┌─ Exercise inputs

import Literature.NumberTheory.Sieve.HeathBrownCubicTypeII
import Literature.NumberTheory.Sieve.HeathBrownCubicUpperBoundWeights
import HarnessLib

/-!
# The approximations of Lemma 3.7, hat side: the count behind `Û`, Buchstab ranges, weights, matching

Pure-proof tools (no definitions) for the deduction of **Lemma 3.7 from the corrected Lemma 7.1** in
D. R. Heath-Brown, *Primes represented by `x³ + 2y³`*, Acta Math. 186 (2001), 1–84, §7 pp. 42–47
(decomposition of **parity.S18**, `Literature.NumberTheory.Sieve.setOf_prime_cube_add_two_mul_cube_infinite`),
on the objects of `HeathBrownCubicTypeII` (`bilin`, `dWeight`, `cCoef`, `Jprimes`, the approximations
`Û`) and `HeathBrownCubicSieveDecomposition` (`famSifted`, `famSiftedAbove`, the exact pieces).
Lemma 3.7 compares an exact piece — a sum of sifting functions `S_K^≺(𝒵_{P_1⋯P_{n+1}}, P_{n+1})`
over chains of prime ideals — with its approximation `Û`, a bilinear sum (3.3) with the weight
`d_S(𝐦)` supported on products of first-degree primes in boxes `∏ 𝒥(m_i)`. This file supplies the
generic (family-independent) half of that comparison:

* `bilin_dWeight_eq_sum_tuples` — the bilinear sum with weight `d_S(𝐦)` is the sum over prime tuples
  `(P_i) ∈ ∏ 𝒥(m_i)` of `(∏ log N(P_i)/(m_iξ log X)) · G(∏ P_i)`, where the **hat-side count**
  `G_c(S) = ∑_i ∑_{RS'=I_i, S'=S} c_R` (written out as this double sum throughout) counts the members
  `I_i = R·S` whose cofactor is admitted by `c`; for `c = cCoef z` and `z`-rough `S` it is
  `#{i : S ∣ I_i, I_i z-rough, N(I_i)/N(S) square-free}` (`hatCount_cCoef_eq`, cofactor unique by
  cancellation), whence `G ≤ S_K(𝒵_S, z)` and `S_K(𝒵_S, z) − G = #{… N(I_i)/N(S) not square-free}`
  (`hatCount_le_famSifted`, `famSifted_sub_hatCount_eq`: the square-free defect of p. 45).
* `famSifted_sub_famSiftedAbove_le` — **Buchstab's inequality** for the change of sifting level
  (p. 44): `S_K(𝒵_S, z) − S_K^≺(𝒵_S, P₀) ≤ ∑_{Q prime, z ≤ N(Q) ≤ N(P₀), Q ≺ P₀} #{i : S ∣ I_i, Q ∣ I_i, I_i z-rough}`;
  `mul_dvd_of_not_dvd`, `isRough_mul_iff`, `famSifted_antitone`, `eq_top_of_isRough_of_absNorm_lt`.
* `wtFactor_mem`, `tupleWt_bounds`, `one_add_pow_sub_one_le` — the weight
  `1 ≤ ∏ log N(P_i)/(m_iξ log X) ≤ (1 + 1/μ)^k` (`m_i ≥ μ`), p. 44.
* `exists_mem_Jprimes`, `Jprimes_index_unique`, `strictAnti_absNorm_of_mem_piFinset`,
  `tuple_eq_of_prod_eq` — every first-degree prime lies in exactly one `𝒥(m)`; tuples in boxes with
  strictly decreasing `𝐦` have strictly decreasing norms and are determined by their product
  ((3.5): "the ideals `S` are square-free", so `d_S` has at most one term).
* `abs_sub_le_of_matching` — the abstract matching step: given an injection of the hat indices into
  the exact ones and a common majorant `G₁` (`G ≤ G₁`, `F∘φ ≤ G₁`, weight `≥ 1`),
  `|exact − hat| ≤ (unmatched exact terms) + ∑ [(G₁ − F∘φ) + (G₁ − G) + (wt − 1)G₁]` — the four
  error sources of pp. 42–45 (edge/close chains, Buchstab range, square-free defect, weight).

## References

* D. R. Heath-Brown, *Primes represented by `x³ + 2y³`*, Acta Math. 186 (2001), 1–84: §3 p. 15
  (`Û^{(𝐦,n)}`, `S_K^{(1)}`), (3.4)–(3.5), §7 pp. 42–45. [cite: HeathBrownActa2001, §7 pp. 42–45]
* G. Harman, *Prime-Detecting Sieves*, LMS Monographs 33, Princeton (2007), §13.2. [cite: Harman2007, §13.2]

## Mathlib / tree search

Mathlib: `Finset.sum_comm`, `Finset.sum_eq_single`, `mul_right_cancel₀` (ideals of a Dedekind domain
form a cancellative monoid with zero), `Finset.sum_boole`, `Finset.card_filter_add_card_filter_not`,
`Finset.card_biUnion_le`, `Ideal.prime_of_isPrime`, `Prime.exists_mem_finset_dvd`,
`StrictAnti.range_inj`, `Nat.floor_le`/`Nat.lt_floor_add_one`, `Real.rpow_def_of_pos`. Tree:
`HeathBrownCubicTypeII` (`bilin`, `dWeight`, `cCoef`, `Jprimes`, `mem_Jprimes_iff`, `hbXi_pos`,
`divisorPairs`, `mem_divisorPairs_iff`), `HeathBrownCubicSieveDecomposition` (`famSifted`,
`famSiftedAbove`, `PrimeLT`, `PrimeLT.absNorm_le`), `HeathBrownCubicSieveSetup` (`IsRough`,
`idealsLE`, `isCoprime_of_not_dvd`), `HeathBrownCubicUpperBoundTools` (`famSiftedAbove_le_famSifted`).
-/

noncomputable section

└─

What you will do: Which lines of the entries above contain the word "bilinear"? Copy each of them.

Written response:
over chains of prime ideals — with its approximation `Û`, a bilinear sum (3.3) with the weight
* `bilin_dWeight_eq_sum_tuples` — the bilinear sum with weight `d_S(𝐦)` is the sum over prime tuples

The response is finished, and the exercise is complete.